ORCA-CLEAN: A Deep Denoising Toolkit for Killer Whale Communication
GNU General Public License v3.0
10 stars 4 forks source link

ORCA-CLEAN

ORCA-CLEAN: A Deep Denoising Toolkit for Killer Whale Communication

General Description

ORCA-CLEAN, is a deep denoising network designed for denoising of killer whale (Orcinus Orca) underwater recordings, not requiring any clean ground-truth samples, in order to improve the interpretation and analysis of bioacoustic signals by biologists and various machine learning algorithms.
ORCA-CLEAN was trained exclusively on killer whale signals resulting in a significant signal enhancement. To show and prove the transferability, robustness and generalization of ORCA-CLEAN even more, a deep denoising was also conducted for bird sounds (Myiopsitta monachus) and human speech.

Reference

If ORCA-CLEAN is used for your own research please cite the following publication: ORCA-CLEAN: A Deep Denoising Toolkit for Killer Whale Communication (https://www.isca-speech.org/archive/interspeech_2020/bergler20_interspeech.html)

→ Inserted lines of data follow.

import Literature.NumberTheory.Sieve.FGKMT2018RandomConstruction
import Literature.NumberTheory.Sieve.FGKMT2018Theorem2Assembly
import Literature.Combinatorics.Hypergraph.FGKMTCoveringSelection
import Literature.Probability.Moments.HoeffdingCountingRange
import HarnessLib

/-!
# Ford–Green–Konyagin–Maynard–Tao 2018 — Corollary 3 from Theorem 3 (PROVED)

Topic `Literature/NumberTheory/Sieve`. Source: K. Ford, B. Green, S. Konyagin, J. Maynard, T. Tao,
*Long gaps between primes*, J. Amer. Math. Soc. 31 (2018) 65–105 = arXiv:1412.5029, §4.3, proof of
Corollary 3 (pp. 12–13) [FordGreenKonyaginMaynardTao2018].

Everything here is PROVED (no new named facts): the probabilistic covering theorem
`Literature.Combinatorics.Hypergraph.FGKMT2018_theorem3` (Theorem 3, typed in
`FGKMTProbabilisticCovering.lean`) implies the specialised covering statement
`FGKMT2018_corollary3` (Corollary 3 in the first-moment form consumed by the deduction of Theorem 2,
typed in `FGKMT2018RandomConstruction.lean`). Combined with
`fgkmt2018_theorem2_of_corollary3_theorem4` (file `FGKMT2018Theorem2Assembly.lean`) this reduces
Theorems 1–2 of the paper to the two named facts Theorem 3 (§5) and Theorem 4 (§6–§7).

The proof follows p. 12 of the paper with all randomness finite:
* the uniform `t_p ∈ [0, 1]` are replaced by a uniform grid point `t_p ∈ {0, …, G − 1}`,
  `G = ⌈C_max log₂² x⌉`, and the intervals `𝓘_j` of length `5^{1-j} log 5 / C` by integer windows
  (`FGKMT2018.exists_windows`); the sets `I_j = {p : t_p ∈ 𝓘_j}` are selected by the COUNTING
  Hoeffding inequality `Literature.Probability.Moments.hoeffding_count_pi_Icc_abs_centered` and a
  union bound over `(q, j)` (`FGKMT2018.exists_grid_levels`), giving (4.30)
  `d_{I_j}(q) = 5^{1-j} log 5 + O_≤(3 / log₂² x)`;
* the «routine induction» (4.31) `P_j(q) = (1 + O_≤((4^j − 1) μ)) 5^{-j}` is
  `FGKMT2018.levelProb_numerics` (valid while `4^m μ ≤ 1/100`);
* the parameters are `δ = x^{-1/20}`, `κ = 5^{-m}/2`, `D = 3`, `A = 2rm + 2`, and the smallness
  condition (4.5) is verified for large `x` from `10^m ≤ (log₂ x)^{log 10 / log 5}` and
  `log 10 / log 5 < 2`;
* Theorem 3 is applied through the first-moment selection
  `FGKMTCovering.exists_config_of_theorem3With`, so the conclusion is the upper bound
  `#{q uncovered} ≤ 3 · 5^{-m} #V` (the `∼` of Corollary 3 is not needed for Theorem 2).

## Main statements

* `FGKMT2018.levelProb_numerics` : the induction (4.31);
* `FGKMT2018.exists_windows`, `FGKMT2018.exists_grid_levels` : discretised choice of the `I_j` (4.30);
* `fgkmt2018_corollary3_of_theorem3` : **Theorem 3 ⇒ Corollary 3** (first-moment form);
* `fgkmt2018_theorem2_of_theorem3_theorem4`, `fgkmt2018_theorem1_of_theorem3_theorem4`,
  `rankinConstant_of_fgkmt2018_theorem3_theorem4` : the chain Thm 3 ∧ Thm 4 ⇒ Thm 2 ⇒ Thm 1 ⇒
  `RankinConstant κ` for every `κ`.
-/

noncomputable section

@inproceedings{Bergler-OC-2020,
  author={Christian Bergler and Manuel Schmitt and Andreas Maier and Simeon Smeele and Volker Barth and Elmar Nöth},
  title={ORCA-CLEAN: A Deep Denoising Toolkit for Killer Whale Communication},
  year=2020,
  booktitle={Proc. Interspeech 2020},
  pages={1136--1140},
  doi={10.21437/Interspeech.2020-1316},
  url={http://dx.doi.org/10.21437/Interspeech.2020-1316}
}

License

GNU GENERAL PUBLIC LICENSE, Version 3, 29 June 2007 (GNU GPLv3)

General Information

Manuscript Title: ORCA-CLEAN: A Deep Denoising Toolkit for Killer Whale Communication. The following link will provide all original/denoised sound examples (killer whales, birds, and human speech), listed in the paper. All spectrograms can be viewed visually and/or listened to directly.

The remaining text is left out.